The vice-admiralties of the coast were posts established in each of the twenty maritime counties of England, the North and South of Wales, and the four provinces of Ireland. The officer holders, designated as "vice-admirals", were responsible for naval administration in their county, and were deputies of Lord High Admiral.

A vice-admiral's responsibilities included, deciding the lawfulness of prizes captured by privateers, dealing with salvage claims for wrecks, acting as a judge and implementing the role of the Impress Service. The earliest record of an appointment was of William Gonson as Vice-Admiral of Norfolk and Suffolk in 1536.
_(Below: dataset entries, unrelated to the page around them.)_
import Summits.CriticalPhenomena.PercolationContinuityZ3.Theorems.PercNearOneGluingNoHeavyQuantFarHairyCycleSun
import Mathlib.Data.Real.Basic
import HarnessLib

/-!
# FAR beyond trees: the SUN-LAW VOCABULARY — the law-level ("two-chain") functional of the sun graph `C_{K+1}` and the
# elementary row `HairyCycle.SunFAR K j` (definitions only)

builds on p205010 (kernel theorem, internal audit signed; external expert review pending)

Support file (`--supports stmt-CriticalPhenomena-4575`), seat `prim-cert-1` (gen 20); QUANT lane rung R8, front "FAR beyond trees" (lead g22);
this is the interface asked for by prim-quant-p1 g16 (memo `quant/prim-quant-p1-g16/FOR-LEAD-TWOCHAIN-A.md` §4(f), §10 item 3: "the two-chain
functional + `TwoChainMCA : Prop` + the bridge sun-FARp ⟸ …").  Definitions only (reviewed); the dictionary theorems are in `…QuantFarSunAtoms` /
`…QuantFarSunLaw`, the bridge to `Quant.FarRelayRow` on every hairy cycle in `…QuantFarSunRow`.

THE SUN GRAPH `sunEs K` (`…QuantFarHairyCycleSun`): cycle `c_0 = o, c_1, …, c_K, c_0` (cycle edge `e_m = s(c_m, c_{(m+1) mod (K+1)})`, `m ≤ K`)
with one pendant hair `s(c_{k+1}, t_k)` per non-observer vertex, `k < K`.  LAW-LEVEL COORDINATES: cycle-edge weights `g : ℕ → ℝ` (`g m`, `m ≤ K`)
and hair weights `h : ℕ → ℝ` (`h k`, `k < K`); for a weight function `q` on the pairs of `Fin (2K+1)` they are read by `sunG K q`, `sunH K q`.

* `arcA g i = ∏_{m<i} g m` — the clockwise arc `o → c_i` is open; `arcB K g i = ∏_{i ≤ m ≤ K} g m` — the counter-clockwise arc `c_i → o` is open;
  `arcA g (K+1)` = every cycle edge open.  Marginal of tip `k`: `h k · (arcA g (k+1) + arcB K g (k+1) − arcA g (K+1))` (`sunMarg`).
* `hairW K h Q = ∏_{k<K} (h k if k ∈ Q else 1 − h k)` — the law of the set `Q` of open hairs.
* `arcIx K = {(l, l') : l ≤ l' ≤ K} ∪ {(K+1, K+1)}` — the almost-sure "closed extent" of the cycle: `l` / `l'` = first / last CLOSED cycle edge,
  `(K+1, K+1)` = no closed cycle edge;  `arcW K g l l' = ∏_{m ≤ K, ¬(l<m<l')} (g m if m < l ∨ l' < m else 1 − g m)` — its law (edges before `l` and
  after `l'` open, `e_l`, `e_{l'}` closed, edges strictly between free);  `cov K l l' = {k < K : k < l ∨ l' ≤ k}` — the hair indices whose position
  `k+1` is then joined to `o` (clockwise iff `k+1 ≤ l`, counter-clockwise iff `k+1 > l'`).
* `sunLaw K g h Φ = Σ_{Q ⊆ [0,K)} Σ_{(l,l') ∈ arcIx K} hairW Q · arcW l l' · 𝟙[Φ(Q ∩ cov l l')]` — **the law-level functional**: for `q` vanishing
  off the sun graph it IS `P_q(Φ{k < K : o ↔ t_k})` (`HairyCycle.real_sun_reached_eq`, `…QuantFarSunLaw`).
* `SunFAR K j` — **FAR at layer `j` on the sun graph with `K` hairs, LAW LEVEL** (pure real algebra, no measure): for all `g, h` with values in
  `[0,1]`, `2j < Σ_{k<K} marg_k` and `1 − marg_k ≤ t` (`k < K`) imply `sunLaw K g h (#· ≤ j) ≤ t`.  By `HairyCycle.farRelayRow_hairyCycle_of_sunFAR`
  (`…QuantFarSunRow`) it gives the body of `Quant.FarRelayRow` at layer `j` on EVERY hairy cycle with `K` pendant relays (all lengths, all weights).
  Known: `K ≤ 7`, every `j` (sun certificates, gen 18); OPEN for `K ≥ 8` — the all-`K` target of the layer-one programme (p1 g15/g16: two-arc lemmas).
* almost-sure coordinates of a configuration `ω` of the sun graph: `hairSet` (open hairs), `closedSet` (closed cycle edges), `firstClosed` / `lastClosed` (first / last
  closed cycle edge, `K+1` if none) and the `atom K Q l l'` (cylinder event "hairs open exactly on `Q`, closed extent `(l, l')`").
[cite: Grimmett1999, §1.3 p. 10; §2.2] (product measure; events determined by finitely many coordinates); [cite: KozmaNitzan2024, Conjecture 3 (p. 15)]
(the gluing rows this serves); the vocabulary is elementary bookkeeping [this work].
-/

noncomputable section

namespace Summit.CriticalPhenomena.PercolationContinuityZ3.Theorems.HairyCycle

open Finset

/-! ## Law-level coordinates and the functional -/

/-- Clockwise arc weight `α_i = ∏_{m<i} g m` (cycle edges `e_0, …, e_{i−1}` open). [this work] -/
def arcA (g : ℕ → ℝ) (i : ℕ) : ℝ := ∏ m ∈ range i, g m

/-- Counter-clockwise arc weight `β_i = ∏_{i ≤ m ≤ K} g m` (cycle edges `e_i, …, e_K` open). [this work] -/
def arcB (K : ℕ) (g : ℕ → ℝ) (i : ℕ) : ℝ := ∏ m ∈ Ico i (K + 1), g m

/-- Marginal of tip `k`: hair open and (clockwise or counter-clockwise arc open) — `h k · (α_{k+1} + β_{k+1} − α_{K+1})`. [this work] -/
def sunMarg (K : ℕ) (g h : ℕ → ℝ) (k : ℕ) : ℝ := h k * (arcA g (k + 1) + arcB K g (k + 1) - arcA g (K + 1))

/-- Law of the open-hair set: `hairW Q = ∏_{k<K} (h k if k ∈ Q else 1 − h k)`. [this work] -/
def hairW (K : ℕ) (h : ℕ → ℝ) (Q : Finset ℕ) : ℝ := ∏ k ∈ range K, if k ∈ Q then h k else 1 - h k

/-- Law of the closed extent `(l, l')`: edges `m < l` and `m > l'` open, `e_l`, `e_{l'}` closed (when `≤ K`), edges strictly between free:
`arcW l l' = ∏_{m ≤ K, ¬(l<m<l')} (g m if m < l ∨ l' < m else 1 − g m)`. [this work] -/
def arcW (K : ℕ) (g : ℕ → ℝ) (l l' : ℕ) : ℝ :=
  ∏ m ∈ (range (K + 1)).filter (fun m => ¬ (l < m ∧ m < l')), if m < l ∨ l' < m then g m else 1 - g m

/-- The closed-extent index set: `l ≤ l' ≤ K`, and `(K+1, K+1)` for "no closed cycle edge". [this work] -/
def arcIx (K : ℕ) : Finset (ℕ × ℕ) :=
  (range (K + 2) ×ˢ range (K + 2)).filter fun p => (p.1 ≤ p.2 ∧ p.2 ≤ K) ∨ (p.1 = K + 1 ∧ p.2 = K + 1)

/-- Hair indices whose position is joined to `o` for the closed extent `(l, l')`: `k < l` (clockwise) or `l' ≤ k` (counter-clockwise). [this work] -/
def cov (K : ℕ) (l l' : ℕ) : Finset ℕ := (range K).filter fun k => k < l ∨ l' ≤ k

open scoped Classical in
/-- **The law-level functional of the sun graph**: `sunLaw K g h Φ = Σ_{Q ⊆ [0,K)} Σ_{(l,l') ∈ arcIx K} hairW Q · arcW l l' · 𝟙[Φ(Q ∩ cov l l')]`
— the probability that the set of reached hair indices satisfies `Φ` (`HairyCycle.real_sun_reached_eq`). [this work] -/
def sunLaw (K : ℕ) (g h : ℕ → ℝ) (Φ : Finset ℕ → Prop) : ℝ :=
  ∑ Q ∈ (range K).powerset, ∑ p ∈ arcIx K, hairW K h Q * arcW K g p.1 p.2 * (if Φ (Q ∩ cov K p.1 p.2) then 1 else 0)

/-- **FAR at layer `j` on the sun graph with `K` hairs, law level** (the elementary form of `TwoCopy.FARp` on `sunEs K`, all weights):
for cycle-edge weights `g m ∈ [0,1]` (`m ≤ K`) and hair weights `h k ∈ [0,1]` (`k < K`), if `2j < Σ_{k<K} marg_k` and `1 − marg_k ≤ t` for
all `k < K` (`marg_k = sunMarg K g h k`), then `P(#reached ≤ j) = sunLaw K g h (#· ≤ j) ≤ t`.  Equivalent to the body of `Quant.FarRelayRow`
at layer `j` on every hairy cycle with `K` pendant relays (`HairyCycle.farRelayRow_hairyCycle_of_sunFAR`); known for `K ≤ 7` (sun certificates),
OPEN for `K ≥ 8`. [this work] [status: open] -/
@[conjecture] def SunFAR (K j : ℕ) : Prop :=
  ∀ g h : ℕ → ℝ, (∀ m, m ≤ K → 0 ≤ g m ∧ g m ≤ 1) → (∀ k, k < K → 0 ≤ h k ∧ h k ≤ 1) →
    (2 * j : ℝ) < ∑ k ∈ range K, sunMarg K g h k →
    ∀ t : ℝ, (∀ k, k < K → 1 - sunMarg K g h k ≤ t) →
      sunLaw K g h (fun R => R.card ≤ j) ≤ t

/-! ## Reading the coordinates off a weight function of the sun graph -/

/-- Cycle-edge weights `g m = q(e_m)` of a weight function on the pairs of `Fin (2K+1)`. [this work] -/
def sunG (K : ℕ) (q : Sym2 (Fin (2 * K + 1)) → unitInterval) (m : ℕ) : ℝ := q (cycE (K + 1) (sunCyc K) m)

/-- Hair weights `h k = q(s(c_{k+1}, t_k))`. [this work] -/
def sunH (K : ℕ) (q : Sym2 (Fin (2 * K + 1)) → unitInterval) (k : ℕ) : ℝ := q (hairE (sunCyc K) sunBase (sunTip K) k)

/-! ## Almost-sure coordinates of a configuration; atoms -/

open scoped Classical in
/-- The set of open hairs of a configuration (by index `k < K`). [this work] -/
def hairSet (K : ℕ) (ω : Set (Sym2 (Fin (2 * K + 1)))) : Finset ℕ :=
  (range K).filter fun k => hairE (sunCyc K) sunBase (sunTip K) k ∈ ω

open scoped Classical in
/-- The set of closed cycle edges of a configuration (by index `m ≤ K`). [this work] -/
def closedSet (K : ℕ) (ω : Set (Sym2 (Fin (2 * K + 1)))) : Finset ℕ :=
  (range (K + 1)).filter fun m => cycE (K + 1) (sunCyc K) m ∉ ω

/-- The first closed cycle edge (`K+1` if none). [this work] -/
def firstClosed (K : ℕ) (ω : Set (Sym2 (Fin (2 * K + 1)))) : ℕ :=
  if h : (closedSet K ω).Nonempty then (closedSet K ω).min' h else K + 1

/-- The last closed cycle edge (`K+1` if none). [this work] -/
def lastClosed (K : ℕ) (ω : Set (Sym2 (Fin (2 * K + 1)))) : ℕ :=
  if h : (closedSet K ω).Nonempty then (closedSet K ω).max' h else K + 1

/-- The ATOM of hair pattern `Q` and closed extent `(l, l')`: hairs open exactly on `Q`; every cycle edge `e_m` (`m ≤ K`) outside the open
interval `(l, l')` is open iff `m < l ∨ l' < m` (a cylinder event; the edges strictly between `l` and `l'` are free). [this work] -/
def atom (K : ℕ) (Q : Finset ℕ) (l l' : ℕ) : Set (Set (Sym2 (Fin (2 * K + 1)))) :=
  {ω | (∀ k, k < K → (hairE (sunCyc K) sunBase (sunTip K) k ∈ ω ↔ k ∈ Q)) ∧
    ∀ m, m ≤ K → ¬ (l < m ∧ m < l') → (cycE (K + 1) (sunCyc K) m ∈ ω ↔ (m < l ∨ l' < m))}

/-! ## Two membership lemmas -/

variable {K : ℕ}

/-- Membership in the closed-extent index set. [this work] -/
theorem mem_arcIx {p : ℕ × ℕ} : p ∈ arcIx K ↔ (p.1 ≤ p.2 ∧ p.2 ≤ K) ∨ (p.1 = K + 1 ∧ p.2 = K + 1) := by
  unfold arcIx
  rw [Finset.mem_filter, Finset.mem_product, Finset.mem_range, Finset.mem_range]
  constructor
  · exact fun h => h.2
  · intro h
    refine ⟨⟨?_, ?_⟩, h⟩ <;> omega

/-- Membership in `cov`. [this work] -/
theorem mem_cov {l l' k : ℕ} : k ∈ cov K l l' ↔ k < K ∧ (k < l ∨ l' ≤ k) := by
  unfold cov
  rw [Finset.mem_filter, Finset.mem_range]

end Summit.CriticalPhenomena.PercolationContinuityZ3.Theorems.HairyCycle

end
From around 1560, vice-admirals of the coasts acquired a more public profile than they had enjoyed previously. In the second half of the sixteenth century they increasingly received orders from the privy council. In 1561, apparently for the first time, the Crown addressed instructions directly to the vice-admirals. In 1660 their function came under the remit of the Board of Admiralty.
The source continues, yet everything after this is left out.